I want to say that this book blew me away. I want to say that it was a unique examination of Lincoln and the times. I want to say that I couldn't stop listening. But alas, I was left wanting. I will admit that I have a pretty high bar of expectations when it comes to these two. When it was all said and done "And There Was Light: Abraham Lincoln and the American Struggle" was a good book. Not very good, great or excellent. Just good.
Mr. Meacham was a good reader, not great. His tone became monotonous at times, it is a voice that doesn't annoy nor draw the listener in with its warmth and inviting, varying tones. If I had to describe it in one word I would say it was good.
There were no new revelations, no new spin or take on the different parts of Lincoln's life or administration. No hot takes, no change of positioning, no elevation or apotheosis. This is not a hagiography or a burning in effigy either. It has not found any lost resources or utilized any resource that was previously unknown or unused. It is just a good one volume biography of our 16th president with a focus on the struggle for the freedom of the slaves and Civil Rights.
One of the things that attracts me to Mr. Meacham is that he writes very well. He did not disappoint with this publication either. His prose as usual is scholarly yet easy to read and quite digestible. He has a great ability to turn a phrase and get his point across in a seemingly effortless manner, yet I have a feeling it was all quite effortful. And I am not saying that this is a bad book and that it should not be picked up, not in the least. In fact it is Meacham's writing that makes it unique in the annals of Lincolnania.
No, "And There Was Light: Abraham Lincoln and the American Struggle" by Jon Meacham was not what I wanted. But that is on me and my expectations. So, did the man and the hour meet? Upon further reflection...they might have. Maybe, maybe it was the man, just not quite the hour... regardless it was a tough one for me.
I would give it a 3.5 stars. ( )
  Schneider | May 22, 2024 |
It is obvious that Meacham idolizes Lincoln as he describes Lincoln’s self-education, romances with women, bouts of depression, political successes and failures, and his faith. In America Lincoln tends to be seen as the greatest of American presidents. I don't disagree with this statement but in this book Meacham gives the reader a new portrait of a very human Lincoln, an imperfect man whose moral antislavery commitment, essential to the story of justice in America, began as he grew up in antislavery Baptist churches. What was surprising to me was the number of times in Lincoln's life that his friends had to watch over him for several weeks or months to prevent him from killing himself. After his first love Ann Rutledge died he was despondent and unable to work for months. When his son Willie died, he had to be watched over again. It is interesting that history tells us that Mary Todd Lincoln lost her mind after this loss. However, Abe was in worse shape. He was suicidal. I counted the number of times that he was suicidal to be 7 times during his life.

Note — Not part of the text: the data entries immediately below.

/-!
# Crux `AdditiveRankZeroAtTwo` (K4 item 19098): DOORS INTO THE EISENSTEIN HALF `MissingLowerBoundAt W 2` on the additive
# potentially-good class (the planner's v2.2 child C3″ `AdditivePotGoodLowerHalfAtTwo` = binder `hLow` of
# `additiveRankZeroAtTwo_of_residual_v4`) from ONE-SIDED over-`K` objects — seat `bsd-2adic-addL2x` GEN 11

Cell `bsd-2adic`, rung K4, crux stmt-BirchSwinnertonDyer-19098, line add_twist_overK v2. `--supports 19098 --as helper`.
HONEST FRAMING (D-0036/D-0054): conditional theorems; every research-grade input displayed; closes nothing at the
`∀`-level; nothing booked; BSD is not proved by any of this.

WHAT THIS FILE DOES. Glue v4 (p627985) displays the Eisenstein half over `ℚ` on the additive potentially-good `r_an = 0`
class (`hLow`). The cell's two over-`K` roads reach it ONE-SIDEDLY:
* §1 `missingLowerBoundAt_of_lowerOverC_of_upper_twist` — the MIXED one-sided form of the pair identity
  `def(V) = def(W) + def(Wd)` (`AdditivePotMult.shaAnOverC_mul_eq`, any `p`, any quadratic `K`, any `K`-model `V` of `W_K`,
  `Wd` a model of `W^{(d_K)}`): the LOWER half over `K` on `V` and the UPPER half over `ℚ` at the twist `Wd` give the LOWER
  half over `ℚ` at `W`. `lower_of_lowerOverKC_of_upper_twist` — the canonical model `W.baseChange K`, Milne any-model
  (`hMilneC`) and GZK finiteness discharged.
* §2 `addDefect_lower_of_upper_of_lowerOverKC_of_murtyMurty` — on the defect-`≥ 3` block: the Eisenstein half over `ℚ`
  from the KATO HALF on the block (applied at the Murty–Murty INERT twist, which stays in the block) and the LOWER half
  over the inert field `MissingLowerBoundOverCAt (W.baseChange K) 2` (= GEN 0's `stub_addDefectOverKC` made one-sided).
  `addQuadPotGood_lower_of_goodSiblings_of_lowerOverKC` — on the `C₂` sub-class: the Eisenstein half over `ℚ` from the
  GOOD sibling cruxes at the Hoffstein–Luo twist and the LOWER half over the ramified field (lane A's stub one-sided);
  no Kato half needed there.
* §3 `addPotGoodLower_two_of_kato_of_lowerOverK` — C3″'s body VERBATIM («`¬CM → r_an = 0 → Addv W 2 → 0 ≤ ord₂ j →
  MissingLowerBoundAt W 2`») from PRINT + READINGS + siblings {19095, 19097} + the Kato-half residuals (I1″) `hAna`,
  (I2″) `hRest` + the two ONE-SIDED over-`K` objects `hKClow` (inert, defect ≥ 3) and `hQKlow` (ramified, `C₂`).

References: [Milne1972ArithmeticAV] §1 Thm. 1 (through [DokchitserDokchitserAnnals2010] §2.1); [MurtyMurty1997] Ch. 6
Thm. 1.2; [HoffsteinLuo1997]; [Kato2004Asterisque] Thm. 12.5, Prop. 14.16 (2); [CoatesSujatha2005] statement (A);
[Miller2011LMS] Def. 1.1.
-/

set_option autoImplicit false
set_option linter.dupNamespace false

Meacham addresses Lincoln’s religious faith by stating in the Prologue:

Raised in an antislavery Baptist ethos in Kentucky and in Indiana, Lincoln was not an orthodox Christian. He never sought to declare a traditional faith. There was no in-breaking light, no thunderbolt on the road to Damascus, no conviction that, as the Epistle to the Philippians put it, “every knee should bow” and declare Jesus as Lord. There was, rather, a steadily stronger embrace of the right in a world of ambition and appetite. To Lincoln, God whispered His will through conscience, calling humankind to live in accord with the laws of love. Lincoln believed in a transcendent moral order that summoned sinful creatures, in the words of Micah, to do justice, to love mercy, and to walk humbly with their God—eloquent injunctions, but staggeringly difficult to follow. “In the material world, nothing is done by leaps, all by gradual advance,” the New England abolitionist Theodore Parker observed. Lincoln agreed. “I may advance slowly,” the president reputedly said, “but I don’t walk backward.” His steps were lit by political reality, by devotion to the Union, and by the importuning of conscience. Meacham, Jon. And There Was Light: Abraham Lincoln and the American Struggle (pp. 15-16). Random House Publishing Group. Kindle Edition.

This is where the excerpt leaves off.